Seriam dezasseis, curiosamente oito homens e oito mulheres, e
mesmo que não fosse senão pelas diferenças de idade, a mistura de jovens, gente
madura e idosos garantia animação.
De facto, se momentos antes de terminarem a sobremesa alguém
tivesse perguntado, a resposta unânime seria que a Ceia tinha sido excelente, estavam
ali na paz e harmonia que se espera da Noite de Natal, a qualidade do bolo-rei
correspondera à expectativa, o Avô Joaquim resumiu o sentimento geral ao dizer
que estava a ‘rebentar’. Uma piscadela de olho da nora levou-o a corrigir,
dizendo hipocritamente que ainda tinha um lugarzinho para saborear a
‘délicieuse bûche de Noël’ que Géraldine trouxera.

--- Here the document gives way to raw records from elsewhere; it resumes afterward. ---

import Summits.BirchSwinnertonDyer.Rank2.LevelFifteenDescentParity
import Summits.BirchSwinnertonDyer.Rank2.LevelFifteenTwoAdicCoefficientsTop
import Summits.BirchSwinnertonDyer.Rank2.KubotaLeopoldtTwoInvRiemannSums
import Summits.BirchSwinnertonDyer.Rank1Residual.X1.MuLambdaAlgebra
import HarnessLib

/-!
# The BC5 rung inputs in the line's currency: `red (pfree L₀)`, `red (pfree G₀)`, `red (pfree G₀^ι)` modulo `T⁸` for `15A8`

Cell `bsd-rank2` (D-0036), seat `bsd-rank2-eng` GEN 9 (director-bsd g9 ruling (R3): BC5 rung «(★_S) mod T⁸ on 15A8», line
`star`, crux E1M stmt-BirchSwinnertonDyer-20341; Stage D, inputs). The line states (★-core) through
`MuLambda.red (MuLambda.pfree ·)` of integral multiples `L₀` of `L₂(f, α)`, `G₀` of `G = klTwoNumerator` and `G₀^ι` of
`klTwoNumeratorInv`. Parts VI–VII and the Kubota–Leopoldt companions give the coefficients of `L₂/2`, `G/2`, `G^ι/2` modulo `2`
as `ℚ₂`-norm statements; part VIII gives `u = L₂/2 ∈ Λˣ`. Here the translation:

* `coeff_red_pfree_of_unit_multiple` (generic): if `u ∈ Λˣ` with `ι u = ½·L`, `L₀ ≠ 0` with `ι L₀ = c·L`, and
  `‖L_k/2 − t‖ < 1` for some `t ∈ ℤ₂`, then `[T^k] red(pfree L₀) = t mod 2` (`L₀ = 2^a·v·u`, `pfree L₀ = v·u`, `v̄ = 1`);
* **`red_pfree_refFifteen`**: for every newform `f` of `[1,1,1,0,0]` and every nonzero `L₀ ∈ Λ` with `ι L₀ = c·L₂(f, α)`:
  `red(pfree L₀) ≡ 1 + T³ + T⁴ + T⁶ (mod T⁸)` (coefficientwise: `[T^k] = b_k`, `b = 1,0,0,1,1,0,1,0`);
* **`red_pfree_klTwo`**, **`red_pfree_klTwoInv`**: for every nonzero `G₀` with `ι G₀ = c·G` (resp. `c·G^ι`):
  `red(pfree G₀) ≡ 1 + T² + T⁵ + T⁷`, `red(pfree G₀^ι) ≡ 1 + T² + T⁴ + T⁵ (mod T⁸)`.

THEOREMS ONLY (no definition, no named fact, no `sorry`). PARTITION: none — r_an ≥ 2, summit axis S0; TWIN (D-0056): n/a.
B1 honesty: finite `2`-adic arithmetic on tree objects; nothing here reads an analytic rank; no S0 motion.

References: B. Mazur, J. Tate, J. Teitelbaum, *Invent. Math.* 84 (1986) §I.12–§I.13 [MazurTateTeitelbaum1986Invent];
L. C. Washington, *Introduction to cyclotomic fields* (1997) §7.1, §13.1 [Washington1997].
-/

noncomputable section

open scoped MatrixGroups ModularForm

open CongruenceSubgroup Literature.NumberTheory.EllipticCurves Literature.NumberTheory.EllipticCurves.ModularForms
open Summit.BirchSwinnertonDyer.Rank1Residual.X1

namespace Summit.BirchSwinnertonDyer.Rank2.LevelFifteen

/-! ### §1 The residue field of `ℤ₂` and the generic translation -/

/-- In `ℤ₂/2ℤ₂ ≅ 𝔽₂` every nonzero element is `1`. [folklore] -/
theorem residueField_two_eq_one_of_ne_zero {x : IsLocalRing.ResidueField ℤ_[2]} (hx : x ≠ 0) : x = 1 := by
  have key : ∀ y : ZMod 2, y ≠ 0 → y = 1 := by decide
  have h := key (PadicInt.residueField x) (by
    intro h0; exact hx (by simpa using congrArg (PadicInt.residueField (p := 2)).symm h0))
  have := congrArg (PadicInt.residueField (p := 2)).symm h
  simpa using this

/-- The residue of a unit of `ℤ₂` is `1`. [folklore] -/
theorem residue_eq_one_of_isUnit {v : ℤ_[2]} (hv : IsUnit v) : IsLocalRing.residue ℤ_[2] v = 1 :=
  residueField_two_eq_one_of_ne_zero ((IsLocalRing.residue_ne_zero_iff_isUnit v).mpr hv)

/-- Elements of `ℤ₂` that are close in `ℚ₂` have the same residue. [folklore] -/
theorem residue_eq_of_norm_sub_lt_one {x t : ℤ_[2]} (h : ‖(x : ℚ_[2]) - (t : ℚ_[2])‖ < 1) :
    IsLocalRing.residue ℤ_[2] x = IsLocalRing.residue ℤ_[2] t := by
  rw [← sub_eq_zero, ← map_sub, IsLocalRing.residue_eq_zero_iff, IsLocalRing.mem_maximalIdeal, PadicInt.mem_nonunits,
    PadicInt.norm_def]
  push_cast
  exact h

/-- **Generic translation into the `red ∘ pfree` currency.** Let `u ∈ Λˣ` with `ι u = ½·L`, `L₀ ∈ Λ ∖ {0}` with
`ι L₀ = c·L`, and `‖L_k/2 − t‖ < 1` for some `t ∈ ℤ₂`. Then `[T^k] red(pfree L₀) = t mod 2`. Proof: `L₀·u⁻¹ = C d'`,
`d' = 2^a·v` (`v ∈ ℤ₂ˣ`), `pfree L₀ = v·u` (`MuLambda.mu_eq_and_pfree_eq`), `v̄ = 1`, `ū_k = t̄`.
[cite: Washington1997, §7.1] [cite: MazurTateTeitelbaum1986Invent, §I.12] -/
theorem coeff_red_pfree_of_unit_multiple {u : IwasawaAlgebra 2} (hu : IsUnit u) {L : PowerSeries ℚ_[2]}
    (hι : iwasawaToPowerSeries 2 u = PowerSeries.C ((2 : ℚ_[2])⁻¹) * L)
    {c : ℚ_[2]} {L₀ : IwasawaAlgebra 2} (hL₀ : L₀ ≠ 0)
    (hmult : iwasawaToPowerSeries 2 L₀ = PowerSeries.C c * L)
    {k : ℕ} {t : ℤ_[2]} (ht : ‖PowerSeries.coeff k L / 2 - (t : ℚ_[2])‖ < 1) :
    PowerSeries.coeff k (MuLambda.red (MuLambda.pfree L₀)) = IsLocalRing.residue ℤ_[2] t := by
  obtain ⟨w, rfl⟩ := hu
  -- `L = 2·ι(w)` and `ι(L₀ · w⁻¹) = C (2c)`
  have hL : L = PowerSeries.C (2 : ℚ_[2]) * iwasawaToPowerSeries 2 (w : IwasawaAlgebra 2) := by
    rw [hι, ← mul_assoc, ← map_mul, mul_inv_cancel₀ two_ne_zero, map_one, one_mul]
  have hprod : iwasawaToPowerSeries 2 (L₀ * ↑w⁻¹) = PowerSeries.C (c * 2) := by
    rw [map_mul, hmult, hL, ← mul_assoc, ← map_mul, mul_assoc, ← map_mul, Units.mul_inv, map_one, mul_one]
  set d' : ℤ_[2] := PowerSeries.coeff 0 (L₀ * ↑w⁻¹) with hd'def
  have hd' : algebraMap ℤ_[2] ℚ_[2] d' = c * 2 := by
    have h := congrArg (PowerSeries.coeff 0) hprod
    rwa [PowerSeries.coeff_map, PowerSeries.coeff_zero_C] at h
  have h1 : L₀ * ↑w⁻¹ = PowerSeries.C d' := by
    apply iwasawaToPowerSeries_injective 2
    rw [hprod, ← hd']
    simp [iwasawaToPowerSeries]
  have hfac : L₀ = PowerSeries.C d' * ↑w := by
    rw [← h1, Units.inv_mul_cancel_right]
  have hd'0 : d' ≠ 0 := by
    rintro h; apply hL₀; rw [hfac, h, map_zero, zero_mul]
  -- `d' = v · 2^a`, `v` a unit
  have hsp := PadicInt.unitCoeff_spec hd'0
  have hdec : L₀ = PowerSeries.C (((2 : ℕ) : ℤ_[2]) ^ d'.valuation) *
      (PowerSeries.C ((PadicInt.unitCoeff hd'0 : ℤ_[2])) * ↑w) := by
    rw [hfac]
    conv_lhs => rw [hsp]
    rw [map_mul, ← mul_assoc, mul_comm (PowerSeries.C _) (PowerSeries.C _)]
  have hunit : IsUnit (PowerSeries.C ((PadicInt.unitCoeff hd'0 : ℤ_[2])) * (w : IwasawaAlgebra 2)) :=
    ((PadicInt.unitCoeff hd'0).isUnit.map PowerSeries.C).mul w.isUnit
  have hred : MuLambda.red (PowerSeries.C ((PadicInt.unitCoeff hd'0 : ℤ_[2])) * (w : IwasawaAlgebra 2)) ≠ 0 :=
    (hunit.map (PowerSeries.map (IsLocalRing.residue ℤ_[2]))).ne_zero
  obtain ⟨-, hpf⟩ := MuLambda.mu_eq_and_pfree_eq hred hdec
  rw [hpf]
  -- coefficients of `red (C v * w)`
  rw [MuLambda.red, map_mul, PowerSeries.map_C, PowerSeries.coeff_C_mul, PowerSeries.coeff_map,
    residue_eq_one_of_isUnit (PadicInt.unitCoeff hd'0).isUnit, one_mul]
  -- `ū_k = t̄`: `ι(w)_k = L_k / 2`
  refine residue_eq_of_norm_sub_lt_one ?_
  have hcoef : ((PowerSeries.coeff k (w : IwasawaAlgebra 2) : ℤ_[2]) : ℚ_[2]) = PowerSeries.coeff k L / 2 := by
    have h := congrArg (PowerSeries.coeff k) hι
    rw [PowerSeries.coeff_map, PowerSeries.coeff_C_mul] at h
    rw [show (algebraMap ℤ_[2] ℚ_[2]) (PowerSeries.coeff k (w : IwasawaAlgebra 2)) =
      ((PowerSeries.coeff k (w : IwasawaAlgebra 2) : ℤ_[2]) : ℚ_[2]) from rfl] at h
    rw [h]; ring
  rw [hcoef]; exact ht

/-- `residue (σ·b) = residue b` for `σ = ±1` (`−1 ≡ 1 (mod 2)`). [folklore] -/
theorem residue_sign_mul {σ : ℤ} (hσ : σ = 1 ∨ σ = -1) (b : ℤ) :
    IsLocalRing.residue ℤ_[2] ((σ * b : ℤ) : ℤ_[2]) = IsLocalRing.residue ℤ_[2] (b : ℤ_[2]) := by
  rcases hσ with rfl | rfl
  · simp
  · have hneg : IsLocalRing.residue ℤ_[2] ((-1 : ℤ) : ℤ_[2]) = 1 :=
      residue_eq_one_of_isUnit (by push_cast; exact isUnit_one.neg)
    push_cast at hneg ⊢
    rw [map_mul, hneg, one_mul]

/-! ### §2 The curve side: `red(pfree L₀) ≡ 1 + T³ + T⁴ + T⁶ (mod T⁸)` for `15A8` -/

/-- **`red(pfree L₀)` modulo `T⁸` for the integral multiples of `L₂(15A8, α)`**: `[T^k] red(pfree L₀) = b_k mod 2` with
`b = 1,0,0,1,1,0,1,0` — for EVERY nonzero `L₀ ∈ Λ` with `ι L₀ = c·L₂(f, α)`, `f` any newform of `[1,1,1,0,0]`.
[cite: MazurTateTeitelbaum1986Invent, §I.12–§I.13] -/
theorem red_pfree_refFifteen (hmin : (⟨1, 1, 1, 0, 0⟩ : WeierstrassCurve ℚ).IsGloballyMinimal)
    ⦃N : ℕ⦄ [NeZero N] (f : CuspForm (Gamma0 N) 2) (hW : IsNewformOf (⟨1, 1, 1, 0, 0⟩ : WeierstrassCurve ℚ) f)
    (c : ℚ) (L₀ : IwasawaAlgebra 2) (hL₀ : L₀ ≠ 0)
    (hι : iwasawaToPowerSeries 2 L₀ = PowerSeries.C (c : ℚ_[2]) *
      padicLFunction f (@unitRoot (⟨1, 1, 1, 0, 0⟩ : WeierstrassCurve ℚ) hmin 2 _ : ℚ_[2])) :
    ∀ kb ∈ [((0 : ℕ), (1 : ℤ)), (1, 0), (2, 0), (3, 1), (4, 1), (5, 0), (6, 1), (7, 0)],
      PowerSeries.coeff kb.1 (MuLambda.red (MuLambda.pfree L₀)) = IsLocalRing.residue ℤ_[2] (kb.2 : ℤ_[2]) := by
  obtain ⟨u, hu, hιu⟩ := refFifteen_exists_isUnit_iwasawa hmin hW
  obtain ⟨σ, hσ, h0, hbits⟩ := padicLCoeff_refFifteen_mod_four hmin f hW
  obtain ⟨σ', hσ', h0', hbits'⟩ := padicLCoeff_refFifteen_mod_four_top hmin f hW
  have hσσ : σ' = σ := by
    have : (σ' : ℚ) = σ := by linarith [h0.symm.trans h0']
    exact_mod_cast this
  subst hσσ
  -- each bit: `‖c_k/2 − σ b_k‖ ≤ 1/2 < 1`
  have step : ∀ (k : ℕ) (b : ℤ),
      ‖padicLCoeff f (@unitRoot (⟨1, 1, 1, 0, 0⟩ : WeierstrassCurve ℚ) hmin 2 _ : ℚ_[2]) k / 2 - σ' * b‖ ≤ (2 : ℝ)⁻¹ →
      PowerSeries.coeff k (MuLambda.red (MuLambda.pfree L₀)) = IsLocalRing.residue ℤ_[2] (b : ℤ_[2]) := by
    intro k b hk
    rw [← residue_sign_mul hσ' b]
    refine coeff_red_pfree_of_unit_multiple hu hιu hL₀ hι ?_
    rw [coeff_padicLFunction]
    push_cast
    linarith [hk]
  intro kb hkb
  simp only [List.mem_cons, List.mem_nil_iff, or_false] at hkb
  rcases hkb with rfl | rfl | rfl | rfl | rfl | rfl | rfl | rfl
  · exact step 0 1 (by simpa using hbits (0, 1) (by simp))
  · exact step 1 0 (by simpa using hbits (1, 0) (by simp))
  · exact step 2 0 (by simpa using hbits (2, 0) (by simp))
  · exact step 3 1 (by simpa using hbits (3, 1) (by simp))
  · exact step 4 1 (by simpa using hbits (4, 1) (by simp))
  · exact step 5 0 (by simpa using hbits (5, 0) (by simp))
  · exact step 6 1 (by simpa using hbits' (6, 1) (by simp))
  · exact step 7 0 (by simpa using hbits' (7, 0) (by simp))

/-! ### §3 The Kubota–Leopoldt side: `red(pfree G₀)`, `red(pfree G₀^ι)` modulo `T⁸` -/

/-- **`red(pfree G₀) ≡ 1 + T² + T⁵ + T⁷ (mod T⁸)`** for every nonzero `G₀ ∈ Λ` with `ι G₀ = c·G`.
[cite: MazurTateTeitelbaum1986Invent, §I.12–§I.13] -/
theorem red_pfree_klTwo (c : ℚ_[2]) (G₀ : IwasawaAlgebra 2) (hG₀ : G₀ ≠ 0)
    (hι : iwasawaToPowerSeries 2 G₀ = PowerSeries.C c * klTwoNumerator) :
    ∀ kb ∈ [((0 : ℕ), (1 : ℤ)), (1, 0), (2, 1), (3, 0), (4, 0), (5, 1), (6, 0), (7, 1)],
      PowerSeries.coeff kb.1 (MuLambda.red (MuLambda.pfree G₀)) = IsLocalRing.residue ℤ_[2] (kb.2 : ℤ_[2]) := by
  obtain ⟨g, hg, hg1⟩ := exists_iwasawa_half_klTwoNumerator
  have hu : IsUnit g := PowerSeries.isUnit_iff_constantCoeff.mpr (by rw [hg1]; exact isUnit_one)
  intro kb hkb
  have hk := coeff_klTwoNumerator_mod_four kb hkb
  refine coeff_red_pfree_of_unit_multiple hu hg hG₀ hι (t := (kb.2 : ℤ_[2])) ?_
  push_cast
  linarith [hk]

/-- **`red(pfree G₀^ι) ≡ 1 + T² + T⁴ + T⁵ (mod T⁸)`** for every nonzero `GI₀ ∈ Λ` with `ι GI₀ = c·G^ι`.
[cite: MazurTateTeitelbaum1986Invent, §I.12–§I.13] -/
theorem red_pfree_klTwoInv (c : ℚ_[2]) (G₀ : IwasawaAlgebra 2) (hG₀ : G₀ ≠ 0)
    (hι : iwasawaToPowerSeries 2 G₀ = PowerSeries.C c * klTwoNumeratorInv) :
    ∀ kb ∈ [((0 : ℕ), (1 : ℤ)), (1, 0), (2, 1), (3, 0), (4, 1), (5, 1), (6, 0), (7, 0)],
      PowerSeries.coeff kb.1 (MuLambda.red (MuLambda.pfree G₀)) = IsLocalRing.residue ℤ_[2] (kb.2 : ℤ_[2]) := by
  obtain ⟨g, hg, hg1⟩ := exists_iwasawa_half_klTwoNumeratorInv
  have hu : IsUnit g := PowerSeries.isUnit_iff_constantCoeff.mpr (by rw [hg1]; exact isUnit_one)
  intro kb hkb
  have hk := coeff_klTwoNumeratorInv_mod_four kb hkb
  refine coeff_red_pfree_of_unit_multiple hu hg hG₀ hι (t := (kb.2 : ℤ_[2])) ?_
  push_cast
  linarith [hk]

end Summit.BirchSwinnertonDyer.Rank2.LevelFifteen

end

Mais tarde não se consegue explicar: cada um vem com o seu
argumento, a sua razão, ou como tinha interpretado, a certeza do que ouviu, e
assim por diante. Terá sido porque alguém reparou que Susana cortava pedacinhos
da ‘bûche’, mas deixava-os no prato? Ou deu nas vistas o modo como o Gonçalo
franziu o nariz ao provar, fingindo que engolia a custo? O caso é que de súbito,
por vias travessas e elogios às rabanadas de antigamente, às filhós, à aletria
e ao arroz doce da avó Amélia – ‘Com muito mais açúcar do que agora!’- se passou da conversa à discussão, de um
assunto a outro e daí às piadas, ao azedume, a ironia escondendo mal o desdém
pelo gosto alheio e as opiniões diferentes. Já iam no aquecimento global, o
desbaste da floresta amazónica, a eleição de Bolsonaro, o Muro de Trump, quando
o Avô Joaquim, temendo que o ambiente descambasse, aproveitou um instante de falsa
acalmia e propôs um brinde.
Foi um burburinho. Ia-se brindar a quê? A quem? Às
trafulhices do governo? Às greves? Ao ilusionista Centeno?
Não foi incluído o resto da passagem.